Analysis of Costume Core Vocabulary and Historical Descriptions of Costume Artifacts Using Natural Language Processing

Co-PIs: Chreston Miller (Library), Dina Smith-Glaviana (Apparel, Housing, and Resource Management), Julia Spencer (Library), & Wen Nie Ng (Library)

Proposal

This proposed research project addresses the inconsistency in terminology and the limitations of written word within the field of historic costume.

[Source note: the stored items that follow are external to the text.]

import Literature.Geometry.DiscreteGeometry.EnergyLinearProgrammingBound

/-!
# Sharp LP bound for the inverse-square energy of 27 points on S⁵ (Schläfli configuration)

Framing: lottery ticket; floor = certified bounds/negative ranges. Venture `PackingBounds` (cell
`pub-packcert`, seat `pub-packcert-energy`), energy-minimisation family, **+ control**.

**Theorem.** Every `27`-point configuration `C ⊂ S^5` of unit vectors of `ℝ^6` has `Σ_{x ≠ y ∈ C}
|x - y|^(-2) ≥ 378` (ordered pairs, the convention of Cohn–Kumar 2007). The bound is SHARP: `378`
is the exact `|x-y|^(-2)`-energy of the Schläfli configuration (27 points in S⁵) (inner products
`-1/2, 1/4` with multiplicities `[10, 16]` seen from each point), which is universally optimal by
Cohn–Kumar 2007, Thm. 1.2; that equality is checked in exact rational arithmetic in the cell's
pipeline (`code/energy_cert.py`, verifier `code/energy_verify_a.py`), not in this file.

Proof: the linear programming bound for energy
(`Literature.Geometry.DiscreteGeometry.EnergyLP.energy_ge`, Yudin 1992 / Cohn–Kumar 2007 Prop.
4.1) applied to the Hermite-interpolation certificate `h = Σ_k α_k C_k^(2)` of degree `3` with `α
= (16/27, 1/6, 4/81, 1/81)`, all `≥ 0`, and the kernel-checked polynomial identity `1 - (2 - 2t)
h(t) = 64/81 · W(t)` with `W(t) = (t + 1 / 2) ^ 2 * (t - 1 / 4) ^ 2` manifestly `≥ 0` on `[-1,
1]`, so that `h(t) ≤ (2 - 2t)^(-1) = |x - y|^(-2)` at `t = ⟨x, y⟩ ∈ [-1, 1)`; finally `27² α_0 -
27 h(1) = 378` exactly.

## References
* H. Cohn, A. Kumar, *Universally optimal distribution of points on spheres*, J. Amer. Math. Soc.
20 (2007) 99–148, Thm. 1.2, Prop. 4.1, §§5–6. [`CohnKumar2006`]
* V. A. Yudin, Discrete Math. Appl. 3 (1993) 75–81. [`Yudin1993`]
-/

namespace Summit.Ventures.PackingBounds.Energy

open Finset Literature.Analysis.SpecialFunctions Literature.Geometry.DiscreteGeometry

open scoped Classical in
/-- **Sharp LP lower bound for the `|x-y|^(-2)`-energy of `27` points on `S^5`**: `Σ_{x ≠ y} |x -
y|^(-2) ≥ 378`, attained by the Schläfli configuration (27 points in S⁵). Certificate: Hermite
interpolant of `t ↦ (2-2t)^(-1)` at the inner products of the configuration, degree `3`,
nonnegative Gegenbauer coefficients (Cohn–Kumar 2007 §§5–6). [cite: CohnKumar2006, Theorem 1.2
and Proposition 4.1] -/
theorem riesz2_energy_card27_ge (C : Finset (EuclideanSpace ℝ (Fin 6)))
    (h1 : ∀ x ∈ C, ‖x‖ = 1) (hN : C.card = 27) :
    (378 : ℝ) ≤ ∑ x ∈ C, ∑ y ∈ C.erase x, (‖x - y‖ ^ 2)⁻¹ := by
  have hα : ∀ k : ℕ, (0 : ℝ) ≤ (fun k => match k with
        | 0 => 16 / 27 | 1 => 1 / 6 | 2 => 4 / 81 | 3 => 1 / 81
        | _ => 0) k := by
    intro k
    dsimp only
    split <;> norm_num
  have hH : ∀ t : ℝ, -1 ≤ t → t < 1 →
      ∑ k ∈ range (3 + 1), (fun k => match k with
        | 0 => 16 / 27 | 1 => 1 / 6 | 2 => 4 / 81 | 3 => 1 / 81
        | _ => 0) k * gegenbauerSum (2 : ℝ) k t ≤
        (fun r : ℝ => r⁻¹) (2 - 2 * t) := by
    intro t ht1 ht2
    have hsum : ∑ k ∈ range (3 + 1), (fun k => match k with
        | 0 => 16 / 27 | 1 => 1 / 6 | 2 => 4 / 81 | 3 => 1 / 81
        | _ => 0) k * gegenbauerSum (2 : ℝ) k t =
        40 / 81 + 14 / 27 * t + 16 / 27 * t ^ 2 + 32 / 81 * t ^ 3 := by
      simp [Finset.sum_range_succ, gegenbauerSum, gegenbauerCoeff, Finset.prod_range_succ,
        Nat.factorial]
      ring
    rw [hsum]
    have hpos : (0 : ℝ) < 2 - 2 * t := by linarith
    have ht0 : (0 : ℝ) ≤ t + 1 := by linarith
    show _ ≤ (2 - 2 * t)⁻¹
    rw [inv_eq_one_div, le_div_iff₀ hpos]
    have hid : (40 / 81 + 14 / 27 * t + 16 / 27 * t ^ 2 + 32 / 81 * t ^ 3) * (2 - 2 * t) =
        1 - 64 / 81 *
          ((t + 1 / 2) ^ 2 * (t - 1 / 4) ^ 2) := by
      ring
    have hW : (0 : ℝ) ≤
          (t + 1 / 2) ^ 2 * (t - 1 / 4) ^ 2 :=
      (mul_nonneg (sq_nonneg (t + 1 / 2))
        (sq_nonneg (t - 1 / 4)))
    rw [hid]
    nlinarith [hW, ht0]
  have key := EnergyLP.energy_ge (n := 6) (μ := 2) (by norm_num) (by norm_num) 3
    (fun k => match k with
        | 0 => 16 / 27 | 1 => 1 / 6 | 2 => 4 / 81 | 3 => 1 / 81
        | _ => 0) hα (fun r : ℝ => r⁻¹) hH C h1
  rw [hN] at key
  refine le_trans (le_of_eq ?_) key
  norm_num [Finset.sum_range_succ, gegenbauerSum, gegenbauerCoeff, Finset.prod_range_succ,
    Nat.factorial]

end Summit.Ventures.PackingBounds.Energy
/-!
# FAR beyond trees: the SUN-LAW DICTIONARY VI — ARC SUMS: the probability that two / three given tips of the sun graph are all reached,
# in closed form (prim-quant-p1 g17's (S2) = (D2)–(D4) of `FOR-PROVERS-TWOARC-BRIDGE.md`)

builds on p205010 (kernel theorem, internal audit signed; external expert review pending)

Support file (`--supports stmt-CriticalPhenomena-4575`), seat `prim-cert-1` (gen 20); QUANT lane rung R8, front "FAR beyond trees" (lead g22/g23).
For the sun graph `C_{K+1}` with cycle-edge weights `g` and hair weights `h` in `[0,1]` (`α = arcA g`, `β = arcB K g`, `c = α_{K+1}` = all cycle edges
open; hair index `k` sits at position `k+1`):

* `sunLaw_pair` — **`P(t_j and t_k reached) = h j · h k · (α_{k+1} + β_{j+1} + α_{j+1}β_{k+1} − 2c)`** (`j < k < K`), i.e.
  `sunLaw K g h (fun R => j ∈ R ∧ k ∈ R)` in closed form;
* `sunLaw_triple` — **`P(t_j, t_k, t_m reached) = h j · h k · h m · (α_{m+1} + β_{j+1} + α_{k+1}β_{m+1} + α_{j+1}β_{k+1} − 3c)`** (`j < k < m < K`);
* `sunLaw_one_pair`, `sunLaw_one_triple` — the hair-free ARC SUMS (`h ≡ 1`).
(The single tip is `sunLaw_mem_eq_sunMarg`: `h k · (α_{k+1} + β_{k+1} − c)`.)  PROOF (the SLOT DECOMPOSITION, g15 §8 / bridge spec §3): all tips of `S`
are reached iff their hairs are open and the "hole" of uncovered positions (between the first and the last closed cycle edge) lies in one of
the `|S|+1` slots between consecutive positions of `S`; slot `t` is the cylinder "cw arc to the position before the slot and ccw arc from the
position after it both open" minus "everything open", these events pairwise meet only in "everything open", so
`P = c·∏h + Σ_slots (α·β·∏h − c·∏h)` (`measureReal_biUnion_core`); the cylinders are `real_hairs_and_cyc_open`.
No sorries; standard axioms.  [cite: Grimmett1999, §1.3 p. 10; §2.2] (product measure, cylinder probabilities); [this work].
-/

noncomputable section

namespace Summit.CriticalPhenomena.PercolationContinuityZ3.Theorems.HairyCycle

open Finset MeasureTheory
open Literature.Probability.Percolation Literature.Probability.LatticeModels
open Summit.CriticalPhenomena.PercolationContinuityZ3.Theorems.AdditiveGluing.Negative.Cert
open Summit.CriticalPhenomena.PercolationContinuityZ3.Theorems.TwoCopy
open scoped Classical

variable {K : ℕ}

/-! ## A union whose members pairwise meet in a common core -/

/-- **Union over a common core**: if every `E t` (`t ∈ T ≠ ∅`) contains `A` and any two distinct ones meet inside `A`, then
`μ(⋃_{t∈T} E t) = μ(A) + Σ_{t∈T} (μ(E t) − μ(A))`. [folklore] -/
theorem measureReal_biUnion_core {Ω : Type*} [MeasurableSpace Ω] (μ : Measure Ω) [IsFiniteMeasure μ] {τ : Type*} (T : Finset τ)
    (hT : T.Nonempty) (E : τ → Set Ω) (A : Set Ω) (hA : ∀ t ∈ T, A ⊆ E t) (hd : ∀ t ∈ T, ∀ t' ∈ T, t ≠ t' → E t ∩ E t' ⊆ A)
    (hmE : ∀ t ∈ T, MeasurableSet (E t)) (hmA : MeasurableSet A) :
    μ.real (⋃ t ∈ T, E t) = μ.real A + ∑ t ∈ T, (μ.real (E t) - μ.real A) := by
  have hunion : (⋃ t ∈ T, E t) = A ∪ ⋃ t ∈ T, (E t \ A) := by
    ext ω
    simp only [Set.mem_iUnion, Set.mem_union, Set.mem_sdiff, exists_prop]
    constructor
    · rintro ⟨t, ht, hω⟩
      by_cases hωA : ω ∈ A
      · exact Or.inl hωA
      · exact Or.inr ⟨t, ht, hω, hωA⟩
    · rintro (hωA | ⟨t, ht, hω, -⟩)
      · obtain ⟨t, ht⟩ := hT
        exact ⟨t, ht, hA t ht hωA⟩
      · exact ⟨t, ht, hω⟩
  have hdisjA : Disjoint A (⋃ t ∈ T, (E t \ A)) := by
    rw [Set.disjoint_left]
    intro ω hωA hω
    simp only [Set.mem_iUnion, Set.mem_sdiff, exists_prop] at hω
    obtain ⟨t, -, -, hωA'⟩ := hω
    exact hωA' hωA
  have hpd : (T : Set τ).PairwiseDisjoint fun t => E t \ A := by
    intro t ht t' ht' htt'
    rw [Function.onFun, Set.disjoint_left]
    rintro ω ⟨hω, hωA⟩ ⟨hω', -⟩
    exact hωA (hd t ht t' ht' htt' ⟨hω, hω'⟩)
  rw [hunion, measureReal_union hdisjA (MeasurableSet.biUnion (Finset.countable_toSet T) fun t ht => (hmE t ht).diff hmA)
      (measure_ne_top _ _) (measure_ne_top _ _),
    measureReal_biUnion_finset hpd fun t ht => (hmE t ht).diff hmA]
  congr 1
  exact Finset.sum_congr rfl fun t ht => measureReal_sdiff (hA t ht) hmA

/-! ## Cylinders: a set of hairs and a set of cycle edges open -/

/-- **Hairs `S` and cycle edges `F` all open with probability `∏_S h · ∏_F g`** (cylinder). [this work] -/
theorem real_hairs_and_cyc_open (hK : 2 ≤ K) (q : Sym2 (Fin (2 * K + 1)) → unitInterval) {S : Finset ℕ} (hS : S ⊆ range K)
    {F : Finset ℕ} (hF : F ⊆ range (K + 1)) :
    (prodBernoulli q).real {ω | (∀ k ∈ S, hairE (sunCyc K) sunBase (sunTip K) k ∈ ω) ∧ ∀ m ∈ F, cycE (K + 1) (sunCyc K) m ∈ ω} =
      (∏ k ∈ S, sunH K q k) * ∏ m ∈ F, sunG K q m := by
  have HS := isHairyCycle_sun hK
  set hE : ℕ → Sym2 (Fin (2 * K + 1)) := hairE (sunCyc K) sunBase (sunTip K) with hhE
  set cE : ℕ → Sym2 (Fin (2 * K + 1)) := cycE (K + 1) (sunCyc K) with hcE
  have hset : {ω : Set (Sym2 (Fin (2 * K + 1))) | (∀ k ∈ S, hE k ∈ ω) ∧ ∀ m ∈ F, cE m ∈ ω} =
      {ω | ((S.image hE ∪ F.image cE : Finset _) : Set (Sym2 (Fin (2 * K + 1)))) ⊆ ω} := by
    ext ω
    simp only [Set.mem_setOf_eq, Finset.coe_union, Finset.coe_image, Set.union_subset_iff, Set.image_subset_iff]
    constructor
    · rintro ⟨h1, h2⟩; exact ⟨fun k hk => h1 k hk, fun m hm => h2 m hm⟩
    · rintro ⟨h1, h2⟩; exact ⟨fun k hk => h1 hk, fun m hm => h2 hm⟩
  have hdisj : Disjoint (S.image hE) (F.image cE) := by
    rw [Finset.disjoint_left]
    intro e he he'
    rw [Finset.mem_image] at he he'
    obtain ⟨k, hk, rfl⟩ := he
    obtain ⟨m, hm, hmk⟩ := he'
    exact hairE_ne_cycE HS (Finset.mem_range.1 (hS hk)) (Finset.mem_range.1 (hF hm)) hmk.symm
  have hinjh : Set.InjOn hE S := fun k hk k' hk' h =>
    hairE_inj HS (Finset.mem_range.1 (hS hk)) (Finset.mem_range.1 (hS hk')) h
  have hinjc : Set.InjOn cE F := fun m hm m' hm' h =>
    cycE_inj HS (Finset.mem_range.1 (hF hm)) (Finset.mem_range.1 (hF hm')) h
  rw [hset, prodBernoulli_real_subset, Finset.prod_union hdisj, Finset.prod_image hinjh, Finset.prod_image hinjc]
  rfl

/-- `arcA` of the read-off weights. [this work] -/
theorem arcA_congr {g g' : ℕ → ℝ} (hg : ∀ m, m ≤ K → g m = g' m) {i : ℕ} (hi : i ≤ K + 1) : arcA g i = arcA g' i :=
  Finset.prod_congr rfl fun m hm => hg m (by rw [Finset.mem_range] at hm; omega)

/-- `arcB` of the read-off weights. [this work] -/
theorem arcB_congr {g g' : ℕ → ℝ} (hg : ∀ m, m ≤ K → g m = g' m) (i : ℕ) : arcB K g i = arcB K g' i :=
  Finset.prod_congr rfl fun m hm => hg m (by rw [Finset.mem_Ico] at hm; omega)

The historic descriptions are originally typed on hundreds of physical note cards, which have been scanned into digital format, e.g., JPEGs, by the library’s co-PI Spencer. The library’s co-PI Miller provides an Optical Character Recognition (OCR) service to transform the scanned note cards into digital text. The library co-PI, Ng, will oversee quality Control of the OCR results. Given the OCR results of the historic descriptions and the newly described/contemporary descriptions using Costume Core, the library’s co-PI Miller will oversee the use of NLP techniques to accomplish the language analysis. To accomplish these goals, one undergraduate research assistant will be hired to catalog items using Costume Core, and a second undergraduate research assistant will be hired to perform quality control (QC) of notecards where text was extracted using OCR. They will work under the direction of the subject expertise co-PI Smith-Glaviana, who will consult with the library co-PI Ng for the data needed for the costume collection.

We anticipate two main deliverables. Once is more items re-described using Costume Core which adds value to the collection. The second is an NLP solution for automatically mapping free-form text of historic descriptions to that of a controlled vocabulary.